Fevzi Durmuş: Dünya ekonomisini üçkağıtçılar idare ediyor. Üçkağıtçıların kurduğu bir sistemdir bu. Tarihe bir bakarsak tapınak şövalyelerinden gelen bir süreçtir. Kağıdın, biri yeşil dolar, ötekisi sarı hisse tahvil senedi, diğeri de beyaz olan teminat mektubu.
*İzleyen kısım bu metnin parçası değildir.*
import Summits.CriticalPhenomena.SAWScalingLimit.Theorems.SAWRenewalTightnessStripMassConservation

/-!
# `ShellCrossingBound`, line `kesten-defect-renewal`, stub S2 `stub_stripDecay_of_tiltedKraft`

Crux item `stmt-CriticalPhenomena-4728` (`SAWRenewalTightness.ShellCrossingBound`), registered stub
`stub_stripDecay_of_tiltedKraft` (S2, "strip renewal"): the tilted Kraft inequality for Kesten's
irreducible bridges confined to the width-`W` strip (stub S1, the hypothesis) implies exponential
decay at rate `∝ 1/W`, amplitude linear in `W`, of the critical mass `u^W_L(y, y')` of strip
bridges of span `L` (vertex functions `ω ∈ Zd.bridges 2 n` with `ω n 0 = L`, `y + ω n 1 = y'`,
`0 ≤ y + ω i 1 < W` for `i ≤ n`, weighted `x_c^n`, all partial sums in `n`). Madras–Slade §4.2
renewal run INSIDE the strip at the plane's `x_c`, in the step-word model (`SAWWords.lean`,
`SAWWordBridges.lean`); vocabulary inline (no definitions): heights = coordinate `1`, spans =
coordinate `0`; a word `w` *fits from `y`* if `0 ≤ y + (traj w i) 1 < W` for `i ≤ |w|`; the strip
bridge words of length `≤ N` from `y` are the self-avoiding bridge words fitting from `y`, with
tilted mass `S_N(y) = Σ_w x_c^{|w|} e^{u · xEnd w}`.

* `StripRenewal.stripWordMass_le` — the renewal induction on `N`: if every row sum
  `Σ_{β ∈ S fitting from y''} x_c^{|β|} e^{u·xEnd β}` (`S` a finite set of irreducible bridges) is
  `≤ q` and `1 + qB ≤ B`, `1 ≤ B`, then `S_N(y) ≤ B` (a non-empty word is `β ++ t`, `β` irreducible
  fitting from `y`, `t` a shorter strip bridge word from `y + (wEnd β) 1`;
  `StripMass.exists_irrBridge_append`, multiplicativity of the weight);
* `StripRenewal.stripWordMass_span_le` — restricting to span `L` costs `e^{-uL}`;
* `StripRenewal.rowBound_of_tiltedKraft` — S1 at tilt `c/W` gives row sums `≤ e^{-u}` at
  `u = c/(2W)` (every irreducible bridge has span `≥ 1`);
* `StripRenewal.stripBridgeMass_le_wordMass` — transfer vertex functions → words (`wordOf`);
* the stub: `B = (u+1)/u ≤ (2/c + 1) W`, rate `c/2`, amplitude `2/c + 1`. Kesten's identity is
  not used.

References: H. Kesten, J. Math. Phys. 4 (1963), §4; N. Madras, G. Slade, *The Self-Avoiding Walk*
(1993), §4.2, eqs. (4.2.1)–(4.2.12), Lemma 4.1.11.
-/

open Finset
open Literature.Probability.RandomPlanarGeometry Literature.Probability.LatticeModels
open scoped BigOperators Classical

namespace Summit.CriticalPhenomena.SAWScalingLimit.Theorems

namespace StripRenewal

open Literature.Probability.RandomPlanarGeometry.SAW

/-! ### Fitting in the strip -/

/-- A prefix of a word fitting in heights `[0, W)` from `y` fits from `y`. [folklore] -/
theorem fits_left {W : ℕ} {y : ℤ} {β t : List Step}
    (h : ∀ i ≤ (β ++ t).length, 0 ≤ y + traj (β ++ t) i 1 ∧ y + traj (β ++ t) i 1 < W) :
    ∀ i ≤ β.length, 0 ≤ y + traj β i 1 ∧ y + traj β i 1 < W := by
  intro i hi
  have := h i (by rw [List.length_append]; omega)
  rwa [traj_append_left β t hi] at this

/-- The suffix `t` of a word `β ++ t` fitting from `y` fits from the height `y + (wEnd β) 1`.
[folklore] -/
theorem fits_right {W : ℕ} {y : ℤ} {β t : List Step}
    (h : ∀ i ≤ (β ++ t).length, 0 ≤ y + traj (β ++ t) i 1 ∧ y + traj (β ++ t) i 1 < W) :
    ∀ i ≤ t.length, 0 ≤ y + wEnd β 1 + traj t i 1 ∧ y + wEnd β 1 + traj t i 1 < W := by
  intro i hi
  have := h (β.length + i) (by rw [List.length_append]; omega)
  rwa [traj_append_right β t i, Pi.add_apply, ← add_assoc] at this

/-- The height reached at the end of a fitting word lies in `[0, W)`. [folklore] -/
theorem endHeight_mem {W : ℕ} {y : ℤ} {β : List Step}
    (h : ∀ i ≤ β.length, 0 ≤ y + traj β i 1 ∧ y + traj β i 1 < W) :
    0 ≤ y + wEnd β 1 ∧ y + wEnd β 1 < W := by
  simpa only [traj_length] using h β.length le_rfl

/-- Membership in the finite set of strip bridge words of length `≤ N` from height `y`.
[folklore] -/
theorem mem_stripWords {W N : ℕ} {y : ℤ} {w : List Step} :
    w ∈ ((Finset.range (N + 1)).biUnion sawWords).filter
        (fun w => IsBridgeW w ∧ ∀ i ≤ w.length, 0 ≤ y + traj w i 1 ∧ y + traj w i 1 < W) ↔
      w.length ≤ N ∧ IsSAW w ∧ IsBridgeW w ∧
        ∀ i ≤ w.length, 0 ≤ y + traj w i 1 ∧ y + traj w i 1 < W := by
  simp only [Finset.mem_filter, Finset.mem_biUnion, Finset.mem_range, mem_sawWords]
  constructor
  · rintro ⟨⟨n, hn, hl, hs⟩, hb, hf⟩
    exact ⟨by omega, hs, hb, hf⟩
  · rintro ⟨hl, hs, hb, hf⟩
    exact ⟨⟨w.length, by omega, rfl, hs⟩, hb, hf⟩

/-! ### The tilted weight `x_c^{|w|} e^{u · span}` -/

/-- The tilted weight of the empty word is `1`. [folklore] -/
theorem weight_nil (u : ℝ) :
    criticalFugacity ^ ([] : List Step).length *
      Real.exp (u * (xEnd ([] : List Step) : ℝ)) = 1 := by
  simp [xEnd]

/-- The tilted weight is multiplicative under concatenation.
[cite: MadrasSlade1993, §4.2, eq. (4.2.2)] -/
theorem weight_append (u : ℝ) (β t : List Step) :
    criticalFugacity ^ (β ++ t).length * Real.exp (u * (xEnd (β ++ t) : ℝ)) =
      criticalFugacity ^ β.length * Real.exp (u * (xEnd β : ℝ)) *
        (criticalFugacity ^ t.length * Real.exp (u * (xEnd t : ℝ))) := by
  rw [List.length_append, pow_add, xEnd_append, Int.cast_add, mul_add, Real.exp_add]
  ring

/-- The tilted weight is non-negative. [folklore] -/
theorem weight_nonneg (u : ℝ) (w : List Step) :
    0 ≤ criticalFugacity ^ w.length * Real.exp (u * (xEnd w : ℝ)) :=
  mul_nonneg (pow_nonneg StripMass.criticalFugacity_pos.le _) (Real.exp_pos _).le

/-! ### The renewal induction inside the strip -/

/-- **Factorisation cover.** Every non-empty strip bridge word of length `≤ N + 1` from `y` is
`β ++ t` with `β` an irreducible bridge of length `≤ N + 1` fitting from `y` and `t` a strip bridge
word of length `≤ N` from `y + (wEnd β) 1` (`StripMass.exists_irrBridge_append`, `|β| ≥ 1`).
[cite: MadrasSlade1993, §4.2, eq. (4.2.1)–(4.2.2)] -/
theorem stripWords_erase_nil_subset (W N : ℕ) (y : ℤ) :
    (((Finset.range (N + 1 + 1)).biUnion sawWords).filter
        (fun w => IsBridgeW w ∧ ∀ i ≤ w.length, 0 ≤ y + traj w i 1 ∧ y + traj w i 1 < W)).erase [] ⊆
      (((((Finset.range (N + 1 + 1)).biUnion sawWords).filter fun s => IsIrrBridge s).filter
          (fun s => ∀ i ≤ s.length, 0 ≤ y + traj s i 1 ∧ y + traj s i 1 < W)).sigma
        (fun β => ((Finset.range (N + 1)).biUnion sawWords).filter
          (fun w => IsBridgeW w ∧ ∀ i ≤ w.length,
            0 ≤ y + wEnd β 1 + traj w i 1 ∧ y + wEnd β 1 + traj w i 1 < W))).image
        (fun p => p.1 ++ p.2) := by
  intro w hw
  obtain ⟨hne, hw⟩ := Finset.mem_erase.1 hw
  obtain ⟨hl, hsaw, hb, hfit⟩ := mem_stripWords.1 hw
  obtain ⟨β, t, rfl, hβ, htb⟩ := StripMass.exists_irrBridge_append hsaw hb hne
  rw [List.length_append] at hl
  have h1 : 1 ≤ β.length := List.length_pos_iff.2 hβ.ne_nil
  refine Finset.mem_image.2 ⟨⟨β, t⟩, Finset.mem_sigma.2 ⟨?_, ?_⟩, rfl⟩
  · refine Finset.mem_filter.2 ⟨Finset.mem_filter.2 ⟨?_, hβ⟩, fits_left hfit⟩
    exact Finset.mem_biUnion.2 ⟨β.length, Finset.mem_range.2 (by omega),
      mem_sawWords.2 ⟨rfl, hβ.saw⟩⟩
  · show t ∈ _
    refine mem_stripWords.2 ⟨by omega, ?_, htb, fits_right hfit⟩
    simpa only [List.drop_left] using hsaw.drop β.length

/-- **Strip renewal at `x_c`** (Madras–Slade (4.2.2) as an inequality, inside the strip, tilted).
If every row sum `Σ_{β ∈ S fitting from y''} x_c^{|β|} e^{u · xEnd β}` over a finite set `S` of
irreducible bridges is `≤ q` (all `0 ≤ y'' < W`), `1 ≤ B` and `1 + q · B ≤ B`, then for every `N`
and `0 ≤ y < W` the tilted mass of the strip bridge words of length `≤ N` from `y` is `≤ B`:
induction on `N` — the empty word gives `1`, the others factor through
`stripWords_erase_nil_subset` with multiplicative weight, so the mass is
`≤ 1 + Σ_β x_c^{|β|} e^{u·xEnd β} · B ≤ 1 + q B ≤ B`.
[cite: MadrasSlade1993, §4.2, eq. (4.2.2)–(4.2.3)] -/
theorem stripWordMass_le {W : ℕ} {u q B : ℝ} (hqB : 1 + q * B ≤ B) (hB1 : 1 ≤ B)
    (hrow : ∀ y : ℤ, 0 ≤ y → y < W → ∀ S : Finset (List Step), (∀ s ∈ S, IsIrrBridge s) →
      ∑ s ∈ S with (∀ i ≤ s.length, 0 ≤ y + traj s i 1 ∧ y + traj s i 1 < W),
        criticalFugacity ^ s.length * Real.exp (u * (xEnd s : ℝ)) ≤ q) (N : ℕ) :
    ∀ y : ℤ, 0 ≤ y → y < W →
      ∑ w ∈ ((Finset.range (N + 1)).biUnion sawWords).filter
          (fun w => IsBridgeW w ∧ ∀ i ≤ w.length, 0 ≤ y + traj w i 1 ∧ y + traj w i 1 < W),
        criticalFugacity ^ w.length * Real.exp (u * (xEnd w : ℝ)) ≤ B := by
  have hB0 : 0 ≤ B := zero_le_one.trans hB1
  induction N with
  | zero =>
    intro y hy0 hyW
    refine le_trans (Finset.sum_le_sum_of_subset_of_nonneg (t := {[]}) (fun w hw => ?_)
      fun w _ _ => weight_nonneg u w) (by rw [Finset.sum_singleton, weight_nil]; exact hB1)
    have := (mem_stripWords.1 hw).1
    exact Finset.mem_singleton.2 (List.eq_nil_of_length_eq_zero (by omega))
  | succ N ih =>
    intro y hy0 hyW
    have hnil : ([] : List Step) ∈ ((Finset.range (N + 1 + 1)).biUnion sawWords).filter
        (fun w => IsBridgeW w ∧ ∀ i ≤ w.length, 0 ≤ y + traj w i 1 ∧ y + traj w i 1 < W) :=
      mem_stripWords.2 ⟨by simp, isSAW_nil, isBridgeW_nil,
        fun i _ => by simpa [traj] using ⟨hy0, hyW⟩⟩
    rw [← Finset.add_sum_erase _ _ hnil, weight_nil]
    refine le_trans ?_ hqB
    gcongr 1 + ?_
    -- the irreducible bridges of length `≤ N + 1`
    set S : Finset (List Step) :=
      ((Finset.range (N + 1 + 1)).biUnion sawWords).filter fun s => IsIrrBridge s with hSdef
    have hS : ∀ s ∈ S, IsIrrBridge s := fun s hs => (Finset.mem_filter.1 hs).2
    -- the induction hypothesis at the heights reached by the fitting irreducible bridges
    have hih : ∀ β ∈ S.filter (fun s => ∀ i ≤ s.length, 0 ≤ y + traj s i 1 ∧ y + traj s i 1 < W),
        ∑ w ∈ ((Finset.range (N + 1)).biUnion sawWords).filter
            (fun w => IsBridgeW w ∧ ∀ i ≤ w.length,
              0 ≤ y + wEnd β 1 + traj w i 1 ∧ y + wEnd β 1 + traj w i 1 < W),
          criticalFugacity ^ w.length * Real.exp (u * (xEnd w : ℝ)) ≤ B := fun β hβ =>
      ih (y + wEnd β 1) (endHeight_mem (Finset.mem_filter.1 hβ).2).1
        (endHeight_mem (Finset.mem_filter.1 hβ).2).2
    refine (Finset.sum_le_sum_of_subset_of_nonneg (stripWords_erase_nil_subset W N y)
      fun w _ _ => weight_nonneg u w).trans ?_
    refine (Finset.sum_image_le_of_nonneg fun w _ => weight_nonneg u w).trans ?_
    rw [Finset.sum_sigma]
    simp only [weight_append, ← Finset.mul_sum]
    refine (Finset.sum_le_sum fun β hβ =>
      mul_le_mul_of_nonneg_left (hih β hβ) (weight_nonneg u β)).trans ?_
    rw [← Finset.sum_mul]
    exact mul_le_mul_of_nonneg_right (hrow y hy0 hyW S hS) hB0

/-- **Span restriction.** If the tilted mass of the strip bridge words of length `≤ N` from `y` is
`≤ B`, the untilted `x_c`-mass of those of span `L` is `≤ e^{-uL} · B`.
[cite: MadrasSlade1993, §4.2, eq. (4.2.9)–(4.2.12)] -/
theorem stripWordMass_span_le {W N : ℕ} {u B : ℝ} {y : ℤ}
    (hmass : ∑ w ∈ ((Finset.range (N + 1)).biUnion sawWords).filter
        (fun w => IsBridgeW w ∧ ∀ i ≤ w.length, 0 ≤ y + traj w i 1 ∧ y + traj w i 1 < W),
      criticalFugacity ^ w.length * Real.exp (u * (xEnd w : ℝ)) ≤ B) (L : ℤ) :
    ∑ w ∈ ((Finset.range (N + 1)).biUnion sawWords).filter
        (fun w => IsBridgeW w ∧ xEnd w = L ∧
          ∀ i ≤ w.length, 0 ≤ y + traj w i 1 ∧ y + traj w i 1 < W),
      criticalFugacity ^ w.length ≤ Real.exp (-(u * L)) * B := by
  have hpt : ∀ w ∈ ((Finset.range (N + 1)).biUnion sawWords).filter
      (fun w => IsBridgeW w ∧ xEnd w = L ∧
        ∀ i ≤ w.length, 0 ≤ y + traj w i 1 ∧ y + traj w i 1 < W),
      criticalFugacity ^ w.length =
        Real.exp (-(u * L)) * (criticalFugacity ^ w.length * Real.exp (u * (xEnd w : ℝ))) := by
    intro w hw
    rw [(Finset.mem_filter.1 hw).2.2.1, mul_left_comm, ← Real.exp_add, neg_add_cancel,
      Real.exp_zero, mul_one]
  rw [Finset.sum_congr rfl hpt, ← Finset.mul_sum]
  refine mul_le_mul_of_nonneg_left (le_trans (Finset.sum_le_sum_of_subset_of_nonneg
    (fun w hw => ?_) fun w _ _ => weight_nonneg u w) hmass) (Real.exp_pos _).le
  rw [Finset.mem_filter] at hw ⊢
  exact ⟨hw.1, hw.2.1, hw.2.2.2⟩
Sistem dünyayı bunlarla çökertiyor.
Önce ekonomik olarak ablukaya almak daha sonra bu ekonomik yapıyla terbiye edemediklerini demokrasi içerisinde satın aldıkları adamlarıyla bir şekilde yönetime getirmek. İki defa seçimi aynı parti kazanıyorsa orada demokrasi yoktur demek yanış bir anlayış. Bugün Türkiye’nin ekonomisi üzerinden Türkiye hedef alınıyor. 15 Temmuz’da bir hain saldırı ve kalkışma oldu bu ülkede. Birilerinin hafızası balık olabilir ama biz o gece sokakta olanlardanız. Neyin ne olduğunu biliyoruz. Darbe ile yapamadığını hükümeti yıpratma enstrümanı olarak kullanır. Bugün papazı bahane eder yarın s400’ü bahane eder bunları sopa yapar ve bizi dövmeye çalışır egemen güçler parayı elinde tutan güçler. Kim bu güçler ? Sayın cumhurbaşkanımız birleşmiş milletler tarihinde yapılabilecek en yalın ve açık konuşmayla bunları açıkladı. Dünyanın servetini yarısını elinde bulunduran 163 kişi var dedi. Bunlar biat kültürüyle hizmet eden liderleri başa getiriyorlar. Çünkü onlar para kazanacakları yere silah satarlar para kazanacakları yerde savaş çıkartır çökmek istedikleri alan varsa buraya çökerler. 15 Temmuz darbe öncesi Sayın Mahmut Tanal burada kendisini Bank Asya’nın savunucusu Zaman Gazetesi’nin savunucusu olarak gördük. Bugün fabrika ayarlarına dönüp Cumhuriyet Halk Partisinin Cumhuriyetçi kişiliği ile karşımızda oturuyorsa başka sorularım olacak. Ekonomik tetikçiler bugün Türkiye’yi merkeze aldı. Bu olayın Türkiye’yi kendini idare edemeyen basiretsiz politikalarından kaynaklanmadığı Amerika tarafından tetiklendiği Amerika’nın kendi resmi devlet yetkilileri tarafından evet dediği biz s400’e uymayan dediklerimizi yapmayan ülkelere ekonomik olarak çökertiriz diye açıklamaları ve beyanları var.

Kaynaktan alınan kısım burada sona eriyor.